As you know zombies are will-less and speechless humans capable only of automatic movement who are held to have died and been supernaturally reanimated.

Later this month all the Australian ones will be in Capital Hill, Canberra, for a resumption of their activities. So it can’t be long before the zombie apocalypse.

Given that, I suggest you tick off your bucket list ASAP. Of course, on top of your list is motor racing.

Today, in between talking about the ACCC’s reaction to the VW apocalypse and what we learnt from last weekend’s German Grand Prix, we’ll be showing you how to get on the track, see if you like it and live out your ­middle-class fantasies.

In Sydney or Melbourne you can start with Tony Palmer at the Formula Company (www.theformulacompany.com) who can organise for you to drive your own car on the track. If you like that you can have an instructor beside you, and if you like that you and an instructor can get behind the wheel of something more serious.

From there you need the least-known owner of big racing teams. Strangely enough Garth Walden called his company Garth Walden Racing and together with partner Myriam Chrystal he runs Porsche GTs, Radicals, Ferraris, Lambos and production cars for owners who want to turn up at the racecourse, sit in, strap up and get out on the track.

Actually Garth had no choice about being in the race car business. Father Brian used to drag him to race tracks at 2am in the morning, had him on a motor bike at four years old and racing karts at seven. Brian has been racing for 44 years, with his first outing on the track in a Mini, then just about everything from Falcon GTHOs to Nascars, with a 16th outright in his first Bathurst 1000.

Garth raced dirt bikes till he got sick of “breaking bones”, V8 ­Supercars, did three Bathurst 12 hours with his dad and three-quarters of a season in his own Falcon before he ran out of money. Along the way there was the usual sleeping on his father’s couch, working two jobs for 20 hours a day and becoming a top fork lift driver. Pity there’s not a forklift super series.

He ran Perth’s Aaron Caratti’s F3 car, then his Carrera Cup Porsche, managed some podiums for himself in production cars at Bathurst, and Radicals everywhere including Spa, then ran the Radical operations before starting his own shop with one car. Today he runs 26 cars, has a joint venture in race car engineering and is putting together an Asian Le Mans series.

Oh, and along the way Garth found time to become three time Time Attack world champion in the Tilton Interiors Mitsubishi EVO IX. In time attack racing, very highly modified sedans do a lap of a racetrack from a rolling start, by themselves and the fastest time wins. You have to be there to get it.

So what’s it cost to get Brad to guide you from rookie to Lewis Hamilton?
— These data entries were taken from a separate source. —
/-- **RH from a `Λ`-like unit-slack weight.** If `c` has unit slack against every Weil test and its
smooth-window discrepancy from `Λ` is bounded for every test kernel (`sup_x |Δ_c(x)| < ∞` for every Weil
test `g`), then the Riemann hypothesis holds: `B_g = Δ_c − G(−·) + Φ_c(G_·)` is then bounded for every `g`,
so the off-line fibres vanish, and a narrow bump with `Re ĝ > 0` on the horizontal line through `ρ` shows
`Re ρ = 1/2` (`exists_isWeilTest_re_weilMellin_pos`, as in Bombieri's converse). [folklore] -/
theorem riemannHypothesis_of_unitSlack_of_bounded_discrepancy :
    ∀ c : ℕ → ℝ, (∀ φ : ℝ → ℂ, IsWeilTest φ →
      -(∫ t, ‖φ t‖ ^ 2) ≤
        (weilPolarTerm (weilConv φ (weilReflect φ)) + weilArchTerm (weilConv φ (weilReflect φ)) -
          ∑' n : ℕ, ((c n : ℝ) : ℂ) / (Real.sqrt n : ℂ) *
            (weilConv φ (weilReflect φ) (Real.log n) + weilConv φ (weilReflect φ) (-Real.log n))).re) →
    (∀ g : ℝ → ℂ, IsWeilTest g → ∃ C : ℝ, ∀ x : ℝ,
      ‖∑' n : ℕ, (((c n - ArithmeticFunction.vonMangoldt n : ℝ)) : ℂ) / (Real.sqrt n : ℂ) *
        (weilTranslate (weilConv g (weilReflect g)) x (Real.log n) +
          weilTranslate (weilConv g (weilReflect g)) x (-Real.log n))‖ ≤ C) →
    RiemannHypothesis := by
  intro c hU hB
  -- `B_g` is bounded for every test `g`
  have hbdd : ∀ g : ℝ → ℂ, IsWeilTest g → ∃ M : ℝ, ∀ x : ℝ, ‖expSum g x‖ ≤ M := by
    intro g hg
    obtain ⟨C, hC⟩ := hB g hg
    refine ⟨C + ((weilPolarTerm (weilConv g (weilReflect g)) + weilArchTerm (weilConv g (weilReflect g)) -
          (∑' n : ℕ, ((c n : ℝ) : ℂ) / (Real.sqrt n : ℂ) *
            (weilConv g (weilReflect g) (Real.log n) + weilConv g (weilReflect g) (-Real.log n))) +
          weilConv g (weilReflect g) 0).re + ∫ t, ‖g t‖ ^ 2), fun x ↦ ?_⟩
    have h1 := norm_fakeDiscrepancy_sub_expSum_le hU hg x
    have h2 := hC x
    have h3 := norm_sub_le
      (∑' n : ℕ, (((c n - Λ n : ℝ)) : ℂ) / (Real.sqrt n : ℂ) *
        (weilTranslate (weilConv g (weilReflect g)) x (Real.log n) +
          weilTranslate (weilConv g (weilReflect g)) x (-Real.log n)))
      ((∑' n : ℕ, (((c n - Λ n : ℝ)) : ℂ) / (Real.sqrt n : ℂ) *
        (weilTranslate (weilConv g (weilReflect g)) x (Real.log n) +
          weilTranslate (weilConv g (weilReflect g)) x (-Real.log n))) - expSum g x)
    rw [sub_sub_cancel] at h3
    linarith
  -- every non-trivial zero is on the line (adapted from `WeilCriterionConverse.re_eq_one_half`)
  refine riemannHypothesis_iff_strip_holds.2 fun ρ hs h0 h1 ↦ ?_
  have hρ : ρ ∈ ZetaZeros.riemannZetaNontrivialZeros :=
    ZetaZeros.riemannZetaNontrivialZeros.mem_iff'.2 ⟨hs, h0, h1⟩
  by_contra hre
  obtain ⟨g, hg, hpos⟩ := exists_isWeilTest_re_weilMellin_pos ρ.im
  obtain ⟨M, hM⟩ := hbdd g hg
  have h := order_mul_pairCoeff_eq_zero_of_bounded hg hM hρ hre
  have hm : (riemannZetaZeroOrder ρ : ℂ) ≠ 0 := by
    have := ZetaZeros.riemannZetaNontrivialZeros.one_le_order hρ
    exact_mod_cast (by omega : riemannZetaZeroOrder ρ ≠ 0)
  have e1 : weilMellin g ρ ≠ 0 := by
    intro h0'
    have := hpos ρ.re
    rw [show (ρ.re : ℂ) + ρ.im * I = ρ from Complex.re_add_im ρ, h0', Complex.zero_re] at this
    exact lt_irrefl _ this
  have e2 : weilMellin g (1 - conj ρ) ≠ 0 := by
    intro h0'
    have := hpos (1 - ρ.re)
    rw [show ((1 - ρ.re : ℝ) : ℂ) + ρ.im * I = 1 - conj ρ from ?_, h0', Complex.zero_re] at this
    · exact lt_irrefl _ this
    · apply Complex.ext <;> simp
  exact (mul_ne_zero hm (mul_ne_zero e1 ((map_ne_zero _).2 e2))) h

/-- Under RH, `|B_g(x)| ≤ Σ_ρ m(ρ) |P_g(ρ)|` for all real `x` (`|e^{(ρ−1/2)x}| = 1` on the line). [folklore] -/
theorem norm_expSum_le_of_riemannHypothesis (hRH : RiemannHypothesis) (hg : IsWeilTest g) (x : ℝ) :
    ‖expSum g x‖ ≤ ∑' ρ : ZetaZeros.riemannZetaNontrivialZeros,
      ‖(riemannZetaZeroOrder (ρ : ℂ) : ℂ) * pairCoeff g ρ‖ := by
  have he : ∀ ρ : ZetaZeros.riemannZetaNontrivialZeros, ‖cexp (((ρ : ℂ) - 1 / 2) * x)‖ = 1 := by
    intro ρ
    have hρ : (ρ : ℂ).re = 1 / 2 :=
      (riemannHypothesis_iff_strip_holds.1 hRH) (ρ : ℂ)
        (ZetaZeros.riemannZetaNontrivialZeros.zeta_eq_zero ρ.2)
        (ZetaZeros.riemannZetaNontrivialZeros.re_pos ρ.2) (ZetaZeros.riemannZetaNontrivialZeros.re_lt_one ρ.2)
    rw [Complex.norm_exp]
    simp [Complex.mul_re, sub_re, hρ]
  have hcongr : (fun ρ : ZetaZeros.riemannZetaNontrivialZeros ↦
      ‖(riemannZetaZeroOrder (ρ : ℂ) : ℂ) * pairCoeff g ρ * cexp (((ρ : ℂ) - 1 / 2) * x)‖) =
      fun ρ : ZetaZeros.riemannZetaNontrivialZeros ↦ ‖(riemannZetaZeroOrder (ρ : ℂ) : ℂ) * pairCoeff g ρ‖ := by
    funext ρ
    rw [norm_mul, he, mul_one]
  rw [expSum]
  calc _ ≤ ∑' ρ : ZetaZeros.riemannZetaNontrivialZeros,
        ‖(riemannZetaZeroOrder (ρ : ℂ) : ℂ) * pairCoeff g ρ * cexp (((ρ : ℂ) - 1 / 2) * x)‖ :=
        norm_tsum_le_tsum_norm (by rw [hcongr]; exact summable_norm_pairCoeff hg)
    _ = _ := by rw [hcongr]

/-- **Under RH every unit-slack weight is `Λ`-like in every smooth window**: `Δ_c` is bounded, by
`Σ_ρ m(ρ)|P_g(ρ)| + Re Φ_c(G) + ‖g‖₂²`. [folklore] -/
theorem bounded_discrepancy_of_riemannHypothesis (hRH : RiemannHypothesis) {c : ℕ → ℝ}
    (hU : ∀ φ : ℝ → ℂ, IsWeilTest φ →
      -(∫ t, ‖φ t‖ ^ 2) ≤
        (weilPolarTerm (weilConv φ (weilReflect φ)) + weilArchTerm (weilConv φ (weilReflect φ)) -
          ∑' n : ℕ, ((c n : ℝ) : ℂ) / (Real.sqrt n : ℂ) *
            (weilConv φ (weilReflect φ) (Real.log n) + weilConv φ (weilReflect φ) (-Real.log n))).re)
    (hg : IsWeilTest g) (x : ℝ) :
    ‖∑' n : ℕ, (((c n - Λ n : ℝ)) : ℂ) / (Real.sqrt n : ℂ) *
        (weilTranslate (weilConv g (weilReflect g)) x (Real.log n) +
          weilTranslate (weilConv g (weilReflect g)) x (-Real.log n))‖ ≤
      (∑' ρ : ZetaZeros.riemannZetaNontrivialZeros, ‖(riemannZetaZeroOrder (ρ : ℂ) : ℂ) * pairCoeff g ρ‖) +
        ((weilPolarTerm (weilConv g (weilReflect g)) + weilArchTerm (weilConv g (weilReflect g)) -
          (∑' n : ℕ, ((c n : ℝ) : ℂ) / (Real.sqrt n : ℂ) *
            (weilConv g (weilReflect g) (Real.log n) + weilConv g (weilReflect g) (-Real.log n))) +
          weilConv g (weilReflect g) 0).re + ∫ t, ‖g t‖ ^ 2) := by
  have h1 := norm_fakeDiscrepancy_sub_expSum_le hU hg x
  have h2 := norm_expSum_le_of_riemannHypothesis hRH hg x
  have h3 := norm_le_insert'
    (∑' n : ℕ, (((c n - Λ n : ℝ)) : ℂ) / (Real.sqrt n : ℂ) *
        (weilTranslate (weilConv g (weilReflect g)) x (Real.log n) +
          weilTranslate (weilConv g (weilReflect g)) x (-Real.log n))) (expSum g x)
  linarith

/-- **Given a unit-slack weight, RH ⟺ it is `Λ`-like in every smooth window.**  For `c` with unit
slack against every Weil test: the Riemann hypothesis holds iff for every Weil test `g` the discrepancy
`Δ_c(x) = Σₙ (c(n) − Λ(n)) n^{-1/2}(G_x(log n) + G_x(−log n))` is bounded in `x`.  (So in the `¬RH` world of
the open core an admissible weight must copy the unbounded off-line oscillation `B_g` in some window
family.) [folklore] -/
theorem riemannHypothesis_iff_bounded_discrepancy :
    ∀ c : ℕ → ℝ, (∀ φ : ℝ → ℂ, IsWeilTest φ →
      -(∫ t, ‖φ t‖ ^ 2) ≤
        (weilPolarTerm (weilConv φ (weilReflect φ)) + weilArchTerm (weilConv φ (weilReflect φ)) -
          ∑' n : ℕ, ((c n : ℝ) : ℂ) / (Real.sqrt n : ℂ) *
            (weilConv φ (weilReflect φ) (Real.log n) + weilConv φ (weilReflect φ) (-Real.log n))).re) →
    (RiemannHypothesis ↔
      ∀ g : ℝ → ℂ, IsWeilTest g → ∃ C : ℝ, ∀ x : ℝ,
        ‖∑' n : ℕ, (((c n - ArithmeticFunction.vonMangoldt n : ℝ)) : ℂ) / (Real.sqrt n : ℂ) *
          (weilTranslate (weilConv g (weilReflect g)) x (Real.log n) +
            weilTranslate (weilConv g (weilReflect g)) x (-Real.log n))‖ ≤ C) :=
  fun _ hU ↦
  ⟨fun hRH _ hg ↦ ⟨_, fun x ↦ bounded_discrepancy_of_riemannHypothesis hRH hU hg x⟩,
    riemannHypothesis_of_unitSlack_of_bounded_discrepancy _ hU⟩

end Summit.RiemannHypothesis.RiemannHypothesis.Theorems.SignConeConeMagnification

end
While a state championship series will cost you $40,000 a year, a national $100,000 and a Carrera Cup series $350,000, he can get you out for some coaching and non-racing track days for about $20,000 a year plus a car.

Talking of the forthcoming Apocalypse, last week’s story on the VW dieselgate brought hundreds of emails from Audi and VW owners who are feeling completely helpless in the wake of the scandal. Being the car owners’ advocate I immediately called the media people at the ACCC to see what they were doing, particularly after VW’s $20 billion settlement in the US. Don’t worry, the government is on your side. Yes, now that VW management have admitted they embarked on a wilful and systematic scheme of cheating on emissions, involving dozens of employees at all levels of the company, by knowingly installing defeat devices on millions of cars sold around the world, our taxpayer-funded corporate plods told us they “were investigating”.

Finally last weekend, Nico Rosberg, who says Garth Walden taught him everything he knows, was handed a five-second penalty for forcing Max Verstappen off the track during the German GP. Well the five seconds became eight, because the Mercedes stopwatch broke.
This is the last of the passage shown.